## To do
Where a line of the entries holds the string "shells", copy that line.

··· Information provided

import Literature.Analysis.FluidPDE.FluidComputer.ClassicalLatticeSpectra

/-!
# The truncated 3D Euler system does NOT conserve enstrophy: an explicit three-wave witness with `T_Z = 2`

GalerkinEnergyBalance (v3) proves the enstrophy equation of the truncated system,
`dZ_S/dt = -2νP_S + T_Z + inj` with `T_Z = enstrophyTransfer = Σ_{k∈S} |k|² T(k)`, and that `T_Z = 0` at
every SINGLE-SHELL instant (`enstrophyTransfer_eq_zero_of_singleShell`): all three classical lattice data
(TG, KP, ABC) start with a flat Euler enstrophy curve. That is a property of single shells, not of the
system: unlike the energy (`sum_energyRate_eq_zero`) and the helicity (HelicityBalance), the enstrophy is
NOT an invariant of the three-dimensional truncated Euler dynamics. This file gives the smallest witness we
know, by exact arithmetic on six modes:

* `ThreeWaves.tw` — the real, divergence-free coefficient field `û(±e₁) = (0,0,1)`, `û(±e₂) = (1,0,0)`,
  `û(±(e₁+e₂)) = (0,0,∓i)`, zero elsewhere (the velocity field `u = (2cos y, 0, 2cos x + 2sin(x+y))`, a
  superposition of three shear waves, each by itself a steady Euler solution), carried by the box
  `B = {0,±1}×{0,±1}×{0}`;
* `truncEnergy_tw : E_S = 3`, `truncEnstrophy_tw : Z_S = 4`, `truncPalinstrophy_tw : P_S = 6` on every
  mode set `S ⊇ B`;
* **`enstrophyTransfer_tw : T_Z = 2`** on every mode set `S ⊇ B` (two shells `|k|² = 1, 2`: the modes
  `±(e₁+e₂)` gain energy at rate `1` each, `±e₁` lose `1` each, `±e₂` are neutral; `Σ T(k) = 0` as it must,
  `Σ |k|² T(k) = 2·2 - 1·2 = 2`);
* **`hasDerivAt_truncEnstrophy_tw`**: along ANY unforced Galerkin solution on `S ⊇ B` passing through `tw`
  at time `t₀`, `dZ_S/dt (t₀) = 2 - 12ν` — positive for every `ν < 1/6`, and `= 2` for truncated Euler
  (`hasDerivAt_truncEnstrophy_tw_euler`): the enstrophy is instantaneously INCREASING, so it is not conserved.

[folklore: in three dimensions vortex stretching `⟨ω·S·ω⟩` changes the enstrophy; only in two dimensions is
the enstrophy a second quadratic invariant of every Galerkin truncation (Kraichnan 1967, Lee 1952) — the 2D
statement is not formalised here.] Use (cell pub-fluidc): a typed non-vacuity check for the enstrophy
production term both engines report (opt-adj's objective, the atlas's growth diagnostics): `T_Z` is a
genuinely non-trivial functional of the truncated field, already on two shells. 0 sorry, 0 named facts
(D-0026). HONEST FRAMING: typed infrastructure for a low prior, high value-of-information experiment on
Tao's machine paradigm; NOT a claim that NS blows up.
-/

noncomputable section

namespace Literature.Analysis.FluidPDE.FluidComputer

open Complex ComplexConjugate Finset
open scoped BigOperators

namespace ShellTransfer

namespace ThreeWaves

open KidaPelzHat (box mem_box sum_box)

/-! ## The support box `{0,±1} × {0,±1} × {0}` -/

/-- `{0, 1, -1} ⊂ ℤ`. [folklore] -/
def zpm : Finset ℤ := {0, 1, -1}

/-- Membership. [folklore] -/
theorem mem_zpm {a : ℤ} : a ∈ zpm ↔ a = 0 ∨ a = 1 ∨ a = -1 := by
  unfold zpm; simp

/-- Symmetry. [folklore] -/
theorem neg_mem_zpm {a : ℤ} (h : a ∈ zpm) : -a ∈ zpm := by
  rcases mem_zpm.mp h with rfl | rfl | rfl <;> decide

/-- `Σ_{a∈{0,1,-1}} h a = h 0 + h 1 + h (-1)`. [folklore] -/
theorem sum_zpm {M : Type*} [AddCommMonoid M] (h : ℤ → M) : ∑ a ∈ zpm, h a = h 0 + h 1 + h (-1) := by
  unfold zpm
  rw [Finset.sum_insert (by decide), Finset.sum_pair (by decide), add_assoc]

/-- The support box `B = {0,±1} × {0,±1} × {0}` (nine wavevectors, six of which carry the field). [folklore] -/
def B : Finset (Fin 3 → ℤ) := box zpm zpm {0}

/-- Membership in `B`. [folklore] -/
theorem mem_B {k : Fin 3 → ℤ} : k ∈ B ↔ k 0 ∈ zpm ∧ k 1 ∈ zpm ∧ k 2 = 0 := by
  unfold B
  rw [mem_box, Finset.mem_singleton]

/-- `B` is symmetric. [folklore] -/
theorem neg_mem_B {k : Fin 3 → ℤ} (h : k ∈ B) : -k ∈ B := by
  obtain ⟨h0, h1, h2⟩ := mem_B.mp h
  refine mem_B.mpr ⟨?_, ?_, ?_⟩
  · simpa using neg_mem_zpm h0
  · simpa using neg_mem_zpm h1
  · simp [h2]

/-- Sums over `B` are double sums. [folklore] -/
theorem sum_B {M : Type*} [AddCommMonoid M] (g : (Fin 3 → ℤ) → M) :
    ∑ k ∈ B, g k = ∑ a ∈ zpm, ∑ b ∈ zpm, g ![a, b, 0] := by
  unfold B
  rw [sum_box]
  refine Finset.sum_congr rfl fun a _ => Finset.sum_congr rfl fun b _ => ?_
  rw [Finset.sum_singleton]

/-- A vector with entries in `zpm × zpm × {0}` lies in `B`. [folklore] -/
theorem vec_mem_B {a b : ℤ} (ha : a ∈ zpm) (hb : b ∈ zpm) : (![a, b, 0] : Fin 3 → ℤ) ∈ B :=
  mem_B.mpr ⟨by simpa using ha, by simpa using hb, by simp⟩

/-! ## The three-wave field -/

/-- The coefficient vector at `k = (a, b, 0)`: `(0,0,1)` on `±e₁`, `(1,0,0)` on `±e₂`, `(0,0,-ia)` on
`±(e₁+e₂)`, zero on `0` and `±(e₁-e₂)`. [folklore] -/
def vecFun (a b : ℤ) : Fin 3 → ℂ :=
  if b = 0 ∧ a ≠ 0 then ![0, 0, 1]
  else if a = 0 ∧ b ≠ 0 then ![1, 0, 0]
  else if a = b ∧ a ≠ 0 then ![0, 0, -I * (a : ℂ)]
  else 0

/-- The coefficients `û(k)`: `vecFun (k 0) (k 1)` on `B`, zero elsewhere. [folklore] -/
def coeffFun (k : Fin 3 → ℤ) (j : Fin 3) : ℂ := if k ∈ B then vecFun (k 0) (k 1) j else 0

/-- **The three-wave witness** `u = (2cos y, 0, 2cos x + 2 sin(x+y))` as a `FourierVelocity` (real and
divergence-free in Fourier space). [folklore] -/
def tw : FourierVelocity where
  coeff := coeffFun
  reality k i := by
    unfold coeffFun
    by_cases hk : k ∈ B
    · rw [if_pos (neg_mem_B hk), if_pos hk]
      obtain ⟨h0, h1, -⟩ := mem_B.mp hk
      simp only [Pi.neg_apply]
      rcases mem_zpm.mp h0 with e0 | e0 | e0 <;> rcases mem_zpm.mp h1 with e1 | e1 | e1 <;>
        rw [e0, e1] <;> fin_cases i <;> norm_num [vecFun]
    · have hnk : -k ∉ B := fun h => hk (by simpa using neg_mem_B h)
      rw [if_neg hnk, if_neg hk, map_zero]
  divFree k := by
    unfold coeffFun
    by_cases hk : k ∈ B
    · obtain ⟨h0, h1, h2⟩ := mem_B.mp hk
      simp only [if_pos hk, Fin.sum_univ_three, h2, Int.cast_zero, zero_mul, add_zero]
      rcases mem_zpm.mp h0 with e0 | e0 | e0 <;> rcases mem_zpm.mp h1 with e1 | e1 | e1 <;>
        rw [e0, e1] <;> norm_num [vecFun]
    · simp [if_neg hk]

/-- The coefficients as a single `if`. [folklore] -/
theorem coeff_eq_ite (k : Fin 3 → ℤ) (j : Fin 3) :
    tw.coeff k j = if k ∈ B then vecFun (k 0) (k 1) j else 0 := rfl

/-- Off the box the field vanishes. [folklore] -/
theorem coeff_of_not_mem {k : Fin 3 → ℤ} (hk : k ∉ B) : tw.coeff k = 0 := by
  funext j
  rw [coeff_eq_ite, if_neg hk, Pi.zero_apply]

/-! ## Exact quadratic diagnostics: `E_S = 3`, `Z_S = 4`, `P_S = 6` -/

/-- `E_B = 3`. [folklore] -/
theorem truncEnergy_tw_B : truncEnergy tw B = 3 := by
  unfold truncEnergy modalEnergy
  rw [sum_B]
  simp only [sum_zpm, Fin.sum_univ_three, coeff_eq_ite]
  norm_num [vecFun, mem_B, mem_zpm, Matrix.cons_val_zero, Matrix.cons_val_one, Matrix.head_cons,
    Matrix.cons_val_two, Matrix.tail_cons, Complex.normSq_apply]

/-- `Z_B = 4`. [folklore] -/
theorem truncEnstrophy_tw_B : truncEnstrophy tw B = 4 := by
  unfold truncEnstrophy modalEnergy knormSq
  rw [sum_B]
  simp only [sum_zpm, Fin.sum_univ_three, coeff_eq_ite]
  norm_num [vecFun, mem_B, mem_zpm, Matrix.cons_val_zero, Matrix.cons_val_one, Matrix.head_cons,
    Matrix.cons_val_two, Matrix.tail_cons, Complex.normSq_apply]

/-- `P_B = 6`. [folklore] -/
theorem truncPalinstrophy_tw_B : truncPalinstrophy tw B = 6 := by
  unfold truncPalinstrophy modalEnergy knormSq
  rw [sum_B]
  simp only [sum_zpm, Fin.sum_univ_three, coeff_eq_ite]
  norm_num [vecFun, mem_B, mem_zpm, Matrix.cons_val_zero, Matrix.cons_val_one, Matrix.head_cons,
    Matrix.cons_val_two, Matrix.tail_cons, Complex.normSq_apply]

/-- `E_S = 3` on every mode set containing `B`. [folklore] -/
theorem truncEnergy_tw {S : Finset (Fin 3 → ℤ)} (hS : B ⊆ S) : truncEnergy tw S = 3 := by
  rw [← truncEnergy_tw_B]
  unfold truncEnergy
  symm
  refine Finset.sum_subset hS fun k _ hk => ?_
  exact modalEnergy_eq_zero_of_coeff tw (coeff_of_not_mem hk)

/-- `Z_S = 4` on every mode set containing `B`. [folklore] -/
theorem truncEnstrophy_tw {S : Finset (Fin 3 → ℤ)} (hS : B ⊆ S) : truncEnstrophy tw S = 4 := by
  rw [← truncEnstrophy_tw_B]
  unfold truncEnstrophy
  symm
  refine Finset.sum_subset hS fun k _ hk => ?_
  rw [modalEnergy_eq_zero_of_coeff tw (coeff_of_not_mem hk), mul_zero]

/-- `P_S = 6` on every mode set containing `B`. [folklore] -/
theorem truncPalinstrophy_tw {S : Finset (Fin 3 → ℤ)} (hS : B ⊆ S) : truncPalinstrophy tw S = 6 := by
  rw [← truncPalinstrophy_tw_B]
  unfold truncPalinstrophy
  symm
  refine Finset.sum_subset hS fun k _ hk => ?_
  rw [modalEnergy_eq_zero_of_coeff tw (coeff_of_not_mem hk), mul_zero]

/-! ## The enstrophy production `T_Z = 2` -/

/-- A transfer FROM a mode with zero coefficient vanishes. [folklore] -/
theorem modeTransfer_eq_zero_of_coeff_right (U : FourierVelocity) (k : Fin 3 → ℤ) {p : Fin 3 → ℤ}
    (hp : U.coeff p = 0) : modeTransfer U k p = 0 := by
  unfold modeTransfer cdot
  simp [hp]

/-- The modal energy rates of `tw` inside any mode set containing `B` are those inside `B`. [folklore] -/
theorem energyRate_tw_eq {S : Finset (Fin 3 → ℤ)} (hS : B ⊆ S) (k : Fin 3 → ℤ) :
    energyRate tw S k = energyRate tw B k := by
  unfold energyRate
  symm
  refine Finset.sum_subset hS fun p _ hp => ?_
  exact modeTransfer_eq_zero_of_coeff_right tw k (coeff_of_not_mem hp)

set_option maxHeartbeats 4000000 in
/-- **`T_Z(tw) = 2` on the box**: the 81 mode pairs by exact arithmetic. [folklore] -/
theorem enstrophyTransfer_tw_B : enstrophyTransfer tw B = 2 := by
  unfold enstrophyTransfer energyRate
  rw [sum_B]
  simp only [sum_B, sum_zpm]
  norm_num [modeTransfer, kdot, cdot, knormSq, Fin.sum_univ_three, coeff_eq_ite, vecFun, mem_B, mem_zpm,
    Pi.sub_apply, Matrix.cons_val_zero, Matrix.cons_val_one, Matrix.head_cons, Matrix.cons_val_two,
    Matrix.tail_cons, Complex.ext_iff]

/-- **ENSTROPHY PRODUCTION OF THE THREE-WAVE FIELD: `T_Z = 2`** on every mode set containing its support.
[folklore] -/
theorem enstrophyTransfer_tw {S : Finset (Fin 3 → ℤ)} (hS : B ⊆ S) : enstrophyTransfer tw S = 2 := by
  rw [← enstrophyTransfer_tw_B]
  unfold enstrophyTransfer
  rw [Finset.sum_congr rfl fun k _ => by rw [energyRate_tw_eq hS k]]
  symm
  refine Finset.sum_subset hS fun k _ hk => ?_
  rw [energyRate_eq_zero_of_coeff tw B (coeff_of_not_mem hk), mul_zero]

/-! ## The enstrophy is instantaneously increasing through `tw` -/

/-- **`dZ_S/dt = 2 - 12ν` through the three-wave field.** Along any unforced Galerkin solution on a mode set
`S ⊇ B` (any viscosity `ν`, any pressure multiplier) that passes through `tw` at time `t₀`, the truncated
enstrophy has derivative `-2ν·P_S + T_Z = -12ν + 2` at `t₀`; in particular it is INCREASING for `ν < 1/6`.
[folklore] -/
theorem hasDerivAt_truncEnstrophy_tw {U : ℝ → FourierVelocity} {S : Finset (Fin 3 → ℤ)} {ν : ℝ}
    {c : ℝ → (Fin 3 → ℤ) → ℂ} (hU : IsGalerkinSolution U S ν c fun _ _ _ => 0) (hS : B ⊆ S) {t₀ : ℝ}
    (h0 : U t₀ = tw) : HasDerivAt (fun s => truncEnstrophy (U s) S) (2 - 12 * ν) t₀ := by
  have h := hasDerivAt_truncEnstrophy_galerkin hU t₀
  rw [h0, truncPalinstrophy_tw hS, enstrophyTransfer_tw hS] at h
  have hinj : enstrophyInjection tw ((fun (_ : ℝ) (_ : Fin 3 → ℤ) (_ : Fin 3) => (0 : ℂ)) t₀) S = 0 := by
    unfold enstrophyInjection cdot
    simp
  rw [hinj, add_zero] at h
  refine h.congr_deriv ?_
  ring

/-- **THE TRUNCATED EULER SYSTEM DOES NOT CONSERVE ENSTROPHY**: through `tw`, `dZ_S/dt = 2 ≠ 0`.
[folklore] -/
theorem hasDerivAt_truncEnstrophy_tw_euler {U : ℝ → FourierVelocity} {S : Finset (Fin 3 → ℤ)}
    {c : ℝ → (Fin 3 → ℤ) → ℂ} (hU : IsGalerkinSolution U S 0 c fun _ _ _ => 0) (hS : B ⊆ S) {t₀ : ℝ}
    (h0 : U t₀ = tw) : HasDerivAt (fun s => truncEnstrophy (U s) S) 2 t₀ := by
  have h := hasDerivAt_truncEnstrophy_tw hU hS h0
  simpa using h

end ThreeWaves

end ShellTransfer

end Literature.Analysis.FluidPDE.FluidComputer

end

······

## Task response
(TG, KP, ABC) start with a flat Euler enstrophy curve. That is a property of single shells, not of the
* **`enstrophyTransfer_tw : T_Z = 2`** on every mode set `S ⊇ B` (two shells `|k|² = 1, 2`: the modes
genuinely non-trivial functional of the truncated field, already on two shells. 0 sorry, 0 named facts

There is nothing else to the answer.